On NVIDIA hardware, you have full access to the Tensor Cores.5 You can bypass high-level frameworks (PyTorch/TensorFlow) and program them using CUDA C++ or inline PTX assembly.6
Level 1: CUDA WMMA API (Warp Matrix Multiply Accumulate)
This is the standard "direct" way to program Tensor Cores without writing assembly. You use the nvcuda::wmma namespace to load data into special fragments and trigger the hardware matrix multiply.7
C++
#include <mma.h>
using namespace nvcuda;
__global__ void wmma_kernel(half *a, half *b, float *c) {
// Declare fragments (registers specifically for Tensor Cores)
wmma::fragment<wmma::matrix_a, 16, 16, 16, half, wmma::row_major> a_frag;
wmma::fragment<wmma::matrix_b, 16, 16, 16, half, wmma::col_major> b_frag;
wmma::fragment<wmma::accumulator, 16, 16, 16, float> c_frag;
// Load data from memory to Tensor Core registers
wmma::load_matrix_sync(a_frag, a, 16);
wmma::load_matrix_sync(b_frag, b, 16);
// Execute the hardware instruction
wmma::mma_sync(c_frag, a_frag, b_frag, c_frag);
// Store result
wmma::store_matrix_sync(c, c_frag, 16, wmma::mem_row_major);
}
Level 2: Inline PTX (Assembly)
If you are on the Blackwell architecture (Compute Capability 10.0+), you can use the newest mma instructions or the new TMA (Tensor Memory Accelerator) to asynchronously copy data directly from global memory into the Tensor Core shared memory clusters.8
You can inject assembly directly into your C++ code to use instructions that might not yet be exposed in the CUDA C++ API:
C++
asm volatile(
"mma.sync.aligned.m16n8k16.row.col.f32.f16.f16.f32 "

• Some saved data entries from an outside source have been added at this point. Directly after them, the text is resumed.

import Summits.CriticalPhenomena.PercolationContinuityZ3.Theorems.PercNearOneGluingNoHeavyLowerTailSahiSharedTwoPointIdentity
import Mathlib.Tactic.Linarith
import Mathlib.Tactic.Ring
import Mathlib.Tactic.FieldSimp
import HarnessLib

/-!
# `NoHeavyLowerTail` (crux stmt-CriticalPhenomena-4575), P2 — the pointwise kernel `Φ_ρ ≥ 0` on a CHAIN from the ratio condition `(⋆)` (part A of THEOREM C)

Memo SAHI-ROUTE.md §4.29(b),(c) (seat `prim-masterthm-p2`, gen 8; `--supports stmt-CriticalPhenomena-4575`).  No `sorry`, standard axioms.

For the ratio family of `…SahiSharedTwoPointIdentity` (`sahiE_three_eq_of_ratio`): `E_3 = E_b[Φ_r + Δ_r] + covpart_r` with
`Φ_r(b) = Σ_c wC(c)[g_b(c)((2−r_c)Y_b(c) − EF·H_b(c)) − G(b)(1−r_c)Y_b(c)]`.  THIS FILE: when the block `γ` shared by `f` and `g` is TOTALLY ORDERED,
`Φ_r(b) ≥ 0` for every ratio `0 ≤ r ≤ 1` satisfying `(⋆) F(c') ≤ (1 − r_c + r_{c'})F(c)` for `c' ≤ c` — with NO coupling argument: writing `Σ_c wC = 1`,
`Φ_r = Σ_i Σ_j wC(i)wC(j) T(i,j)`, `T(i,j) = g_i(2−r_i)Y_i − g_iF_jH_i − g_j(1−r_i)Y_i`, and for a comparable pair `j ≤ i`
`T(i,j) + T(j,i) = (g_i − g_j)·[(2−r_i)Y_i − F_jH_i − (1−r_j)Y_j] + g_j·[Y_i + Y_j − F_jH_i − F_iH_j] ≥ 0`
(the first bracket is the MARGIN, `≥ ((1−r_i+r_j)F_i − F_j)H_i ≥ 0` by `(⋆)`; the second is `≥ (F_i − F_j)(H_i − H_j) ≥ 0`).  On a chain every pair is comparable.
The lemma is stated abstractly (slice data `gb, Yb, Hb`, environment `F, r`), then specialised to `PhiOf`.
-/

noncomputable section

open scoped Classical

namespace Summit.CriticalPhenomena.PercolationContinuityZ3.Theorems

namespace SahiSharedChain

open Finset
open Literature.Combinatorics.Sahi2008
open SahiSharedTwoPoint (Y FC HH GG EF PhiOf)

section Abstract

variable {γ : Type} [Fintype γ] [LinearOrder γ]

/-- The pair term `T(i,j) = g_i(2−r_i)Y_i − g_i F_j H_i − g_j (1−r_i) Y_i`. [this work] -/
def pairT (gb Yb Hb F r : γ → ℝ) (i j : γ) : ℝ :=
  gb i * ((2 - r i) * Yb i) - gb i * (F j * Hb i) - gb j * ((1 - r i) * Yb i)

omit [Fintype γ] in
/-- The symmetrised pair term is nonnegative for a comparable pair `j ≤ i` (margin + rearrangement). [this work] -/
theorem pairT_add_pairT_nonneg {gb Yb Hb F r : γ → ℝ} (hg0 : ∀ c, 0 ≤ gb c) (hg : Monotone gb)
    (hH0 : ∀ c, 0 ≤ Hb c) (hH : Monotone Hb) (hF : Monotone F) (hY : Monotone Yb)
    (hFH : ∀ c, F c * Hb c ≤ Yb c) (hr0 : ∀ c, 0 ≤ r c) (hr1 : ∀ c, r c ≤ 1)
    (hstar : ∀ c c', c' ≤ c → F c' ≤ (1 - r c + r c') * F c) {i j : γ} (hji : j ≤ i) :
    0 ≤ pairT gb Yb Hb F r i j + pairT gb Yb Hb F r j i := by
  have hgij : gb j ≤ gb i := hg hji
  have hYij : Yb j ≤ Yb i := hY hji
  have hFij : F j ≤ F i := hF hji
  have hHij : Hb j ≤ Hb i := hH hji
  -- the margin M = (2 − r_i) Y_i − F_j H_i − (1 − r_j) Y_j ≥ 0
  have hc : 0 ≤ 1 - r i + r j := by linarith [hr1 i, hr0 j]
  have m1 : (1 - r j) * Yb j ≤ (1 - r j) * Yb i := mul_le_mul_of_nonneg_left hYij (by linarith [hr1 j])
  have m2 : (1 - r i + r j) * (F i * Hb i) ≤ (1 - r i + r j) * Yb i := mul_le_mul_of_nonneg_left (hFH i) hc
  have m3 : F j * Hb i ≤ (1 - r i + r j) * F i * Hb i := mul_le_mul_of_nonneg_right (hstar i j hji) (hH0 i)
  have hM : 0 ≤ (2 - r i) * Yb i - F j * Hb i - (1 - r j) * Yb j := by nlinarith [m1, m2, m3]
  -- the rearrangement term R = Y_i + Y_j − F_j H_i − F_i H_j ≥ (F_i − F_j)(H_i − H_j) ≥ 0
  have hR : 0 ≤ Yb i + Yb j - F j * Hb i - F i * Hb j := by
    nlinarith [hFH i, hFH j, mul_nonneg (sub_nonneg.mpr hFij) (sub_nonneg.mpr hHij)]
  have e : pairT gb Yb Hb F r i j + pairT gb Yb Hb F r j i =
      (gb i - gb j) * ((2 - r i) * Yb i - F j * Hb i - (1 - r j) * Yb j) + gb j * (Yb i + Yb j - F j * Hb i - F i * Hb j) := by
    unfold pairT; ring
  rw [e]
  exact add_nonneg (mul_nonneg (sub_nonneg.mpr hgij) hM) (mul_nonneg (hg0 j) hR)

/-- **`Φ ≥ 0` on a chain from `(⋆)`** (abstract form).  `γ` a finite linear order, `w ≥ 0` with `Σ w = 1`; slice data `gb, Hb ≥ 0` monotone, `Yb` monotone with
`F·Hb ≤ Yb`; environment `F` monotone, ratio `0 ≤ r ≤ 1` with `(⋆)`.  Then
`Σ_c w(c)[gb(c)((2−r_c)Yb(c) − (Σ wF)·Hb(c)) − (Σ w gb)(1−r_c)Yb(c)] ≥ 0`. [this work] -/
theorem phi_nonneg_chain {w gb Yb Hb F r : γ → ℝ} (hw0 : ∀ c, 0 ≤ w c) (hw1 : ∑ c, w c = 1)
    (hg0 : ∀ c, 0 ≤ gb c) (hg : Monotone gb) (hH0 : ∀ c, 0 ≤ Hb c) (hH : Monotone Hb) (hF : Monotone F)
    (hY : Monotone Yb) (hFH : ∀ c, F c * Hb c ≤ Yb c) (hr0 : ∀ c, 0 ≤ r c) (hr1 : ∀ c, r c ≤ 1)
    (hstar : ∀ c c', c' ≤ c → F c' ≤ (1 - r c + r c') * F c) :
    0 ≤ (∑ c, w c * (gb c * ((2 - r c) * Yb c - (∑ c', w c' * F c') * Hb c) - (∑ c', w c' * gb c') * ((1 - r c) * Yb c))) := by
  -- Φ = Σ_i Σ_j w_i w_j T(i,j)
  have e1 : (∑ c, w c * (gb c * ((2 - r c) * Yb c - (∑ c', w c' * F c') * Hb c) - (∑ c', w c' * gb c') * ((1 - r c) * Yb c))) =
      ∑ i, ∑ j, w i * w j * pairT gb Yb Hb F r i j := by
    refine sum_congr rfl fun i _ => ?_
    have h2 : w i * (gb i * ((2 - r i) * Yb i)) = ∑ j, w i * w j * (gb i * ((2 - r i) * Yb i)) := by
      rw [← sum_mul, ← mul_sum, hw1, mul_one]
    have h3 : w i * (gb i * ((∑ c', w c' * F c') * Hb i)) = ∑ j, w i * w j * (gb i * (F j * Hb i)) := by
      have : w i * (gb i * ((∑ c', w c' * F c') * Hb i)) = (w i * gb i * Hb i) * ∑ j, w j * F j := by ring
      rw [this, mul_sum]
      exact sum_congr rfl fun j _ => by ring
    have h4 : w i * ((∑ c', w c' * gb c') * ((1 - r i) * Yb i)) = ∑ j, w i * w j * (gb j * ((1 - r i) * Yb i)) := by
      rw [sum_mul, mul_sum]
      exact sum_congr rfl fun j _ => by ring
    have e : w i * (gb i * ((2 - r i) * Yb i - (∑ c', w c' * F c') * Hb i) - (∑ c', w c' * gb c') * ((1 - r i) * Yb i)) =
        w i * (gb i * ((2 - r i) * Yb i)) - w i * (gb i * ((∑ c', w c' * F c') * Hb i)) -
          w i * ((∑ c', w c' * gb c') * ((1 - r i) * Yb i)) := by ring
    rw [e, h2, h3, h4, ← sum_sub_distrib, ← sum_sub_distrib]
    exact sum_congr rfl fun j _ => by unfold pairT; ring
  -- symmetrise
  have e2 : (∑ i, ∑ j, w i * w j * pairT gb Yb Hb F r i j) =
      (1 / 2) * ∑ i, ∑ j, w i * w j * (pairT gb Yb Hb F r i j + pairT gb Yb Hb F r j i) := by
    have hsym : (∑ i, ∑ j, w i * w j * pairT gb Yb Hb F r i j) = ∑ i, ∑ j, w i * w j * pairT gb Yb Hb F r j i := by
      rw [sum_comm]
      exact sum_congr rfl fun i _ => sum_congr rfl fun j _ => by ring
    have hsplit : (∑ i, ∑ j, w i * w j * (pairT gb Yb Hb F r i j + pairT gb Yb Hb F r j i)) =
        (∑ i, ∑ j, w i * w j * pairT gb Yb Hb F r i j) + ∑ i, ∑ j, w i * w j * pairT gb Yb Hb F r j i := by
      rw [← sum_add_distrib]
      exact sum_congr rfl fun i _ => by rw [← sum_add_distrib]; exact sum_congr rfl fun j _ => by ring
    rw [hsplit, ← hsym]; ring
  rw [e1, e2]
  refine mul_nonneg (by norm_num) (sum_nonneg fun i _ => sum_nonneg fun j _ => mul_nonneg (mul_nonneg (hw0 i) (hw0 j)) ?_)
  rcases le_total j i with hji | hij
  · exact pairT_add_pairT_nonneg hg0 hg hH0 hH hF hY hFH hr0 hr1 hstar hji
  · rw [add_comm]; exact pairT_add_pairT_nonneg hg0 hg hH0 hH hF hY hFH hr0 hr1 hstar hij

end Abstract

section Slices

variable {α β γ : Type} [Fintype α] [Fintype β] [Fintype γ] [LinearOrder γ]
  {wA : α → ℝ} {wB : β → ℝ} {wC : γ → ℝ} {f : γ → α → ℝ} {g : γ → β → ℝ} {h : γ → α → β → ℝ} {r : γ → ℝ}

omit [Fintype β] in
/-- **`Φ_r(b) ≥ 0` on a chain** for the ratio-family kernel `PhiOf` of `…SahiSharedTwoPointIdentity`: `γ` totally ordered, `wC ≥ 0` with `Σ wC = 1`,
`wA` an FKG probability weight on `α`, `f, g, h ≥ 0` coordinatewise monotone, `0 ≤ r ≤ 1` with `(⋆) F(c') ≤ (1 − r_c + r_{c'})F(c)` (`F = FC`). [this work] -/
theorem PhiOf_nonneg_chain [DistribLattice α] (hA : IsFKGMeasure wA) (hC0 : ∀ c, 0 ≤ wC c) (hC1 : ∑ c, wC c = 1)
    (hf0 : ∀ c a, 0 ≤ f c a) (hfa : ∀ c, Monotone (f c)) (hfc : ∀ a, Monotone (fun c => f c a))
    (hg0 : ∀ c b, 0 ≤ g c b) (hgc : ∀ b, Monotone (fun c => g c b))
    (hh0 : ∀ c a b, 0 ≤ h c a b) (hhc : ∀ a b, Monotone (fun c => h c a b)) (hha : ∀ c b, Monotone (fun a => h c a b))
    (hr0 : ∀ c, 0 ≤ r c) (hr1 : ∀ c, r c ≤ 1)
    (hstar : ∀ c c', c' ≤ c → FC wA f c' ≤ (1 - r c + r c') * FC wA f c) (b : β) :
    0 ≤ PhiOf wA wC f g h r b := by
  have hA0 := hA.nonneg
  unfold PhiOf EF GG
  refine phi_nonneg_chain (gb := fun c => g c b) (Yb := fun c => Y wA f h c b) (Hb := fun c => HH wA h c b) (F := FC wA f)
    hC0 hC1 (fun c => hg0 c b) (hgc b) ?_ ?_ ?_ ?_ ?_ hr0 hr1 hstar
  · exact fun c => sum_nonneg fun a _ => mul_nonneg (hA0 a) (hh0 c a b)
  · exact fun c c' hcc => sum_le_sum fun a _ => mul_le_mul_of_nonneg_left (hhc a b hcc) (hA0 a)
  · exact fun c c' hcc => sum_le_sum fun a _ => mul_le_mul_of_nonneg_left (hfc a hcc) (hA0 a)
  · exact fun c c' hcc => sum_le_sum fun a _ => mul_le_mul_of_nonneg_left
      (mul_le_mul (hfc a hcc) (hhc a b hcc) (hh0 c a b) (hf0 c' a)) (hA0 a)
  · intro c
    unfold FC HH Y
    exact SahiTriangleSupermodular.fkg_sum hA (hf0 c) (fun a => hh0 c a b) (hfa c) (hha c b)

end Slices

end SahiSharedChain

end Summit.CriticalPhenomena.PercolationContinuityZ3.Theorems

"{%0, %1, %2, %3}, {%4, %5, %6, %7}, {%8, %9}, {%10, %11, %12, %13};"
: "+f"(d0), "+f"(d1), "+f"(d2), "+f"(d3)
: "r"(a0), "r"(a1), "r"(a2), "r"(a3), "r"(b0), "r"(b1), "f"(c0), "f"(c1), "f"(c2), "f"(c3)
);
Level 3: CUTLASS & CuTe
Because programming Tensor Cores directly involves complex shared-memory swizzling to avoid bank conflicts, NVIDIA engineers themselves use a template library called CUTLASS (and its core layout library CuTe).
- This is "direct programming" but with C++ templates handling the register allocation math.
- On Blackwell (GB200), this is critical because you need to coordinate the TMA (async copy engines) with the WGMMA (Warpgroup Matrix Multiply) instructions.
Summary of Differences
| Feature | Apple Neural Engine (M3/M4) | NVIDIA Tensor Core (GB200) |
|---|---|---|
| Programmability | Indirect Only (Compiler driven) | Direct (C++ or Assembly) |
| Lowest Level API | MPSGraph / Core ML | CUDA WMMA / PTX Assembly |
| Instruction Set | Private (Undocumented) | Public (PTX / SASS) |
| Data Types | Mostly Int8 / FP16 | Int4, Int8, FP8, BF16, FP16, TF32, FP64 |
| Memory Access | Managed by OS Cache | Explicit (User controls Shared Mem/TMA) |
Recommendation:
- For Apple: Use Core ML or MPSGraph. Do not attempt to program the ANE directly unless you are researching security/reverse-engineering; it is a moving target that will break your code in the next macOS update.
- For NVIDIA: If you want max performance, use CUTLASS. It generates the highly optimized pipeline (loading data -> Tensor Core math -> storing data) that is tedious to write manually in raw CUDA.